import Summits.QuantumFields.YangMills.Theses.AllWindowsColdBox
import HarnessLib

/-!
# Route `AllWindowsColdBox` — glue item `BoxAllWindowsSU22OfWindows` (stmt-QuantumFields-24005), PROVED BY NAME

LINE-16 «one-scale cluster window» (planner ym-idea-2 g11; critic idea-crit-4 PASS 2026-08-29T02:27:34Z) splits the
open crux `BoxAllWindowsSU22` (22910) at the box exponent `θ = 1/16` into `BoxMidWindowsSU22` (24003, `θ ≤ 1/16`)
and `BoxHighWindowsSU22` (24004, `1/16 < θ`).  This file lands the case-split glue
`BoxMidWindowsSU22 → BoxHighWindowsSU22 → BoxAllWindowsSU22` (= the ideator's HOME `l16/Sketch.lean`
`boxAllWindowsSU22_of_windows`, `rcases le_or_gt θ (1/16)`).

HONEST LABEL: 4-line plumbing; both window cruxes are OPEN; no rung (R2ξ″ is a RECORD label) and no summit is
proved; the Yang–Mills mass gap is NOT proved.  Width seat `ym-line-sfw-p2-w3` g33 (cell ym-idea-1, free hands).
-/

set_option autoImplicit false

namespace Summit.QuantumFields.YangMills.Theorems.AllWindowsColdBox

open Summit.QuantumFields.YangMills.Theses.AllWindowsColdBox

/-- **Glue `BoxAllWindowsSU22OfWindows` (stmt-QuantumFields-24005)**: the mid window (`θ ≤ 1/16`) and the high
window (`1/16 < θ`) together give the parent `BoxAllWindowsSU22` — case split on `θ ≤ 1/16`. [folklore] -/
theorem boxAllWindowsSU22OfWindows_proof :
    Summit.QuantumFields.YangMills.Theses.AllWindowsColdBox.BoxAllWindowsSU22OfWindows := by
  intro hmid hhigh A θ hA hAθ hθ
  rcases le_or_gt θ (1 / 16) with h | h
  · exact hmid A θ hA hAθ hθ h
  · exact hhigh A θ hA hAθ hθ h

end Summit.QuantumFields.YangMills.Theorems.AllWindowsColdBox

==========

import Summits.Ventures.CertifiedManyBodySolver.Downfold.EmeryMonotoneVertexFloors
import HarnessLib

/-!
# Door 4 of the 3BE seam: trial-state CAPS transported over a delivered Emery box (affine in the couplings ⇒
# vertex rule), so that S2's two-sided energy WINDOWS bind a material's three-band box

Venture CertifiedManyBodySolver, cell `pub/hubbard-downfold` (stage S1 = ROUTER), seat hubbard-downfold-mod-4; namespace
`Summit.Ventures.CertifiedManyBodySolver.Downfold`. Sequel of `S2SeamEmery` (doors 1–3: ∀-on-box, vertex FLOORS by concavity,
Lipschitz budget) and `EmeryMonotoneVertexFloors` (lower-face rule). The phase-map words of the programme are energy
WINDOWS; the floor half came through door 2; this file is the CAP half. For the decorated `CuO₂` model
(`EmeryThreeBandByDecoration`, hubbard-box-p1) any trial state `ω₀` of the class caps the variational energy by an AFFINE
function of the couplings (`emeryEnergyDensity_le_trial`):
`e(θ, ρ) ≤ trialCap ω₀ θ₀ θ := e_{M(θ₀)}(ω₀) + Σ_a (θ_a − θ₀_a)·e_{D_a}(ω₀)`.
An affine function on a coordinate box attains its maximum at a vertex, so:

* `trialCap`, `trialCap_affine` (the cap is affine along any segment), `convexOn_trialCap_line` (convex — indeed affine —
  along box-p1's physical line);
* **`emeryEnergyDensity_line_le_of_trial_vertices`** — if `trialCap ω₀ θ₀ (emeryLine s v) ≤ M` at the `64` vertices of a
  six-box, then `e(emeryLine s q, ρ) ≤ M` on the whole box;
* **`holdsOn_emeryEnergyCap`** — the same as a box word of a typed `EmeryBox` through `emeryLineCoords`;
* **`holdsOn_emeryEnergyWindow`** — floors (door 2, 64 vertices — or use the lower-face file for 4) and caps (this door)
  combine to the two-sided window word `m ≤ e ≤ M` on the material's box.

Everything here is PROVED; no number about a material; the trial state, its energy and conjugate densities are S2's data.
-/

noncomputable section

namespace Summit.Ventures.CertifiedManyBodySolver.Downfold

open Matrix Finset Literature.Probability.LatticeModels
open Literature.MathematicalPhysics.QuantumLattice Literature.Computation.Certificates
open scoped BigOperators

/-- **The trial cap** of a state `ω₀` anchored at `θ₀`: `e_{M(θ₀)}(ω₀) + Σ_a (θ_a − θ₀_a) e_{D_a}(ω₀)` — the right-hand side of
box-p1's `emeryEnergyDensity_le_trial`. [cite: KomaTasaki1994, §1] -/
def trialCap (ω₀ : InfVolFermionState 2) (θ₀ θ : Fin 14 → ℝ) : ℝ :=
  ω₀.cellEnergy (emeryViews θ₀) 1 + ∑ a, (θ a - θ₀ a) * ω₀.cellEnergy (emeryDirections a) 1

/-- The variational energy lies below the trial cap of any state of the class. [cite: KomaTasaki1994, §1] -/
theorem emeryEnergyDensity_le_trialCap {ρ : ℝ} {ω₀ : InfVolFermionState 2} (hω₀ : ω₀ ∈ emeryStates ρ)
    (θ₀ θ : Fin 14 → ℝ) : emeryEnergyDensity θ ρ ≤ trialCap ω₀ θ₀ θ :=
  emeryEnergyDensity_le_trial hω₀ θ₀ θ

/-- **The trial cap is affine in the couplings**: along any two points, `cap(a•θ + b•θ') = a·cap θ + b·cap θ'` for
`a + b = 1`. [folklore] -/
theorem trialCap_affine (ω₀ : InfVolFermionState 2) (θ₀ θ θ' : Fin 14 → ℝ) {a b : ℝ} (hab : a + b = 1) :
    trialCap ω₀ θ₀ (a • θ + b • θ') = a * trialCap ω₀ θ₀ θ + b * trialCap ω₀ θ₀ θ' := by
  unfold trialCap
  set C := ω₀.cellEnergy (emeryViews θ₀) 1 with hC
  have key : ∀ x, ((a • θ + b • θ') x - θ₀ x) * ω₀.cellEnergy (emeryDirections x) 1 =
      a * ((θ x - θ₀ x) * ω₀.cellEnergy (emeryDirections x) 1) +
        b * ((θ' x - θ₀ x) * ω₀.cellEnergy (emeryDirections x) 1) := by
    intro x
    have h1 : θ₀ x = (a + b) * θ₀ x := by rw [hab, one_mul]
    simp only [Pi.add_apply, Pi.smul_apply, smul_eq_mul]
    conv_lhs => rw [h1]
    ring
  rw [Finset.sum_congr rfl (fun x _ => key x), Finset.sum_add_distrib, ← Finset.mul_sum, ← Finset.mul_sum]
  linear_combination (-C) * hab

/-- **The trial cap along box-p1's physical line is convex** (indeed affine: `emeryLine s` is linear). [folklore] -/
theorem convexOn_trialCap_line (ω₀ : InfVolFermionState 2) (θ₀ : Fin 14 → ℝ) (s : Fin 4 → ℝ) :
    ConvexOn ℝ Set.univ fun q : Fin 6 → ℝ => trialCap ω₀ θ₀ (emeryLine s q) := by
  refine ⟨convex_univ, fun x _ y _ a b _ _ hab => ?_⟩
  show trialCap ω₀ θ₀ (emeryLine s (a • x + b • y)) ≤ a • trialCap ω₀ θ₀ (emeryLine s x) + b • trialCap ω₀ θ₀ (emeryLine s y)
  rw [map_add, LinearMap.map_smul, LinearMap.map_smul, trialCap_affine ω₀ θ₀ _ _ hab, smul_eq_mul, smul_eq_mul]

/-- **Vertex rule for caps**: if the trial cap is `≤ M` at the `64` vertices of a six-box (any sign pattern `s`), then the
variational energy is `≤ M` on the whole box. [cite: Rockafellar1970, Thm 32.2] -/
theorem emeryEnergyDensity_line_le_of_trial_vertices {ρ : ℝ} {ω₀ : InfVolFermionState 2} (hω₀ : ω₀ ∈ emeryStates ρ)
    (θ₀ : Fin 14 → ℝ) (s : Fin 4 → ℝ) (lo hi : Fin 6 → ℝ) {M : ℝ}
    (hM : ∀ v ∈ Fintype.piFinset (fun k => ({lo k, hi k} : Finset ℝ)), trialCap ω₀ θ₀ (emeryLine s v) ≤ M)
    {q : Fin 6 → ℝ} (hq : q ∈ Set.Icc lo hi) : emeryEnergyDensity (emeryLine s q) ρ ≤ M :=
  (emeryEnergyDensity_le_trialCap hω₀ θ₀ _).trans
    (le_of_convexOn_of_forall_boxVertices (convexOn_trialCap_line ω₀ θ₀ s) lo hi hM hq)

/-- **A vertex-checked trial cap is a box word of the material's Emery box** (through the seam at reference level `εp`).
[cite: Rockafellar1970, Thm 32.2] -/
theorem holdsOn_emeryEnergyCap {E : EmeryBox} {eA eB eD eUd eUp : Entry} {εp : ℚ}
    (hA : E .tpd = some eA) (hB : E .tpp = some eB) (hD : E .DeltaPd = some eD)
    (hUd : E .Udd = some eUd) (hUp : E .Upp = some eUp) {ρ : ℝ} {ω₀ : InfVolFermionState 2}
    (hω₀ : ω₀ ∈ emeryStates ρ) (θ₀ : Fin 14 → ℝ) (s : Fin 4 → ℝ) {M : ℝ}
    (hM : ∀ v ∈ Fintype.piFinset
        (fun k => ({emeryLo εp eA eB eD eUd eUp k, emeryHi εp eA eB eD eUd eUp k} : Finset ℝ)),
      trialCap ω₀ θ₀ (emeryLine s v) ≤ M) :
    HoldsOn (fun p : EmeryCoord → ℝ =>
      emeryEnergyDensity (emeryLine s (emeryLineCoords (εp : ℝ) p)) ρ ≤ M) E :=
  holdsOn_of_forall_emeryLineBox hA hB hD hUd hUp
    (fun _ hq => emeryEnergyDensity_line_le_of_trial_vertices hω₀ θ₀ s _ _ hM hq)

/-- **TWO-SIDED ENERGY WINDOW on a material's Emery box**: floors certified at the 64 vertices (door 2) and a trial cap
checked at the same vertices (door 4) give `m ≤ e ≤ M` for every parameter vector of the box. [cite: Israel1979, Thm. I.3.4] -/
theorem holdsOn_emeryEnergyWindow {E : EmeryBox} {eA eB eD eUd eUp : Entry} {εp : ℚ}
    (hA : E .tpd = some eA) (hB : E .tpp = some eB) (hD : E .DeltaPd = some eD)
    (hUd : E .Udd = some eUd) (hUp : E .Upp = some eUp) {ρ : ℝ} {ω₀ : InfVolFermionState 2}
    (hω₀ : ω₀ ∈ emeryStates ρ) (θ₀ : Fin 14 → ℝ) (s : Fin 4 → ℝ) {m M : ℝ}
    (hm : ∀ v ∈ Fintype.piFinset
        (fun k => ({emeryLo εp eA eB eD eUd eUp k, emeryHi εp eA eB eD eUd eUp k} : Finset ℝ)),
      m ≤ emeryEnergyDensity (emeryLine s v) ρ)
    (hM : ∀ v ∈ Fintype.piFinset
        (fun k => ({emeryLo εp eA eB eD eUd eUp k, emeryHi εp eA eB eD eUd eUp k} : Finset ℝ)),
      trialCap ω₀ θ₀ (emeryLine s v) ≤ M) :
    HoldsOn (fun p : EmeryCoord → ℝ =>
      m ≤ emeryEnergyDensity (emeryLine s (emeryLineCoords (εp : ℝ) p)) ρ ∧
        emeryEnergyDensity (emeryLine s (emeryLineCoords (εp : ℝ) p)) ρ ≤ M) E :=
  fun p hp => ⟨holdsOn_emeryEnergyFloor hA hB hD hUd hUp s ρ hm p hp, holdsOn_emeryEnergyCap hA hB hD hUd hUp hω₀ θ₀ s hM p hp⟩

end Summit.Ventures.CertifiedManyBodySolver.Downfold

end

==========

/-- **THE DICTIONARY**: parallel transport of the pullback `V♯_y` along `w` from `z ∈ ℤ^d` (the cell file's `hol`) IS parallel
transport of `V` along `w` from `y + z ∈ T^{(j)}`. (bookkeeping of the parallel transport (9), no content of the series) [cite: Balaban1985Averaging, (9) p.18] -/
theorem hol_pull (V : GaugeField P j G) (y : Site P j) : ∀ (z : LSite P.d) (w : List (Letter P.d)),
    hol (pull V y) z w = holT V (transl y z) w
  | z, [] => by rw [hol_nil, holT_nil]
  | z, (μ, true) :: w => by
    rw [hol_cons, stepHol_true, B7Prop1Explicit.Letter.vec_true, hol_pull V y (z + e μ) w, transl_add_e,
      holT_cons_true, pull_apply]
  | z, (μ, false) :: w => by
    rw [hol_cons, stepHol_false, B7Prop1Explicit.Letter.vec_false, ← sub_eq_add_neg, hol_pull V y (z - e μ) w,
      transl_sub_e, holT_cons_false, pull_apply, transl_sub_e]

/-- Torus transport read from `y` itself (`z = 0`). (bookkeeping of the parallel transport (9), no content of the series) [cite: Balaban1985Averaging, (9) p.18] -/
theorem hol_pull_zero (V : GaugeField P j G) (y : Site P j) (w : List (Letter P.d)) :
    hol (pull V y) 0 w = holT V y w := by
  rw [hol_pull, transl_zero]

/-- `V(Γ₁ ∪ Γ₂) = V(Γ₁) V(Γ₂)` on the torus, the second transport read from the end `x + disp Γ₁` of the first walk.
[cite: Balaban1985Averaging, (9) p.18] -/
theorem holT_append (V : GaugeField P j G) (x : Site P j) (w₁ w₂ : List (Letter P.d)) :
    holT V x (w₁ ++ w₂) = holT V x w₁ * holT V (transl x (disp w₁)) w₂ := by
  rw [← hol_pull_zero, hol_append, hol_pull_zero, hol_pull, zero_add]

==========

Above are records; repeat only the lines starting at the line with "hmid A θ hA hAθ hθ h" and ending at the line with "end Summit.QuantumFields.YangMills.Theorems.AllWindowsColdBox", exactly as they appear, both included.

* **Output**
  · exact hmid A θ hA hAθ hθ h
  · exact hhigh A θ hA hAθ hθ h

end Summit.QuantumFields.YangMills.Theorems.AllWindowsColdBox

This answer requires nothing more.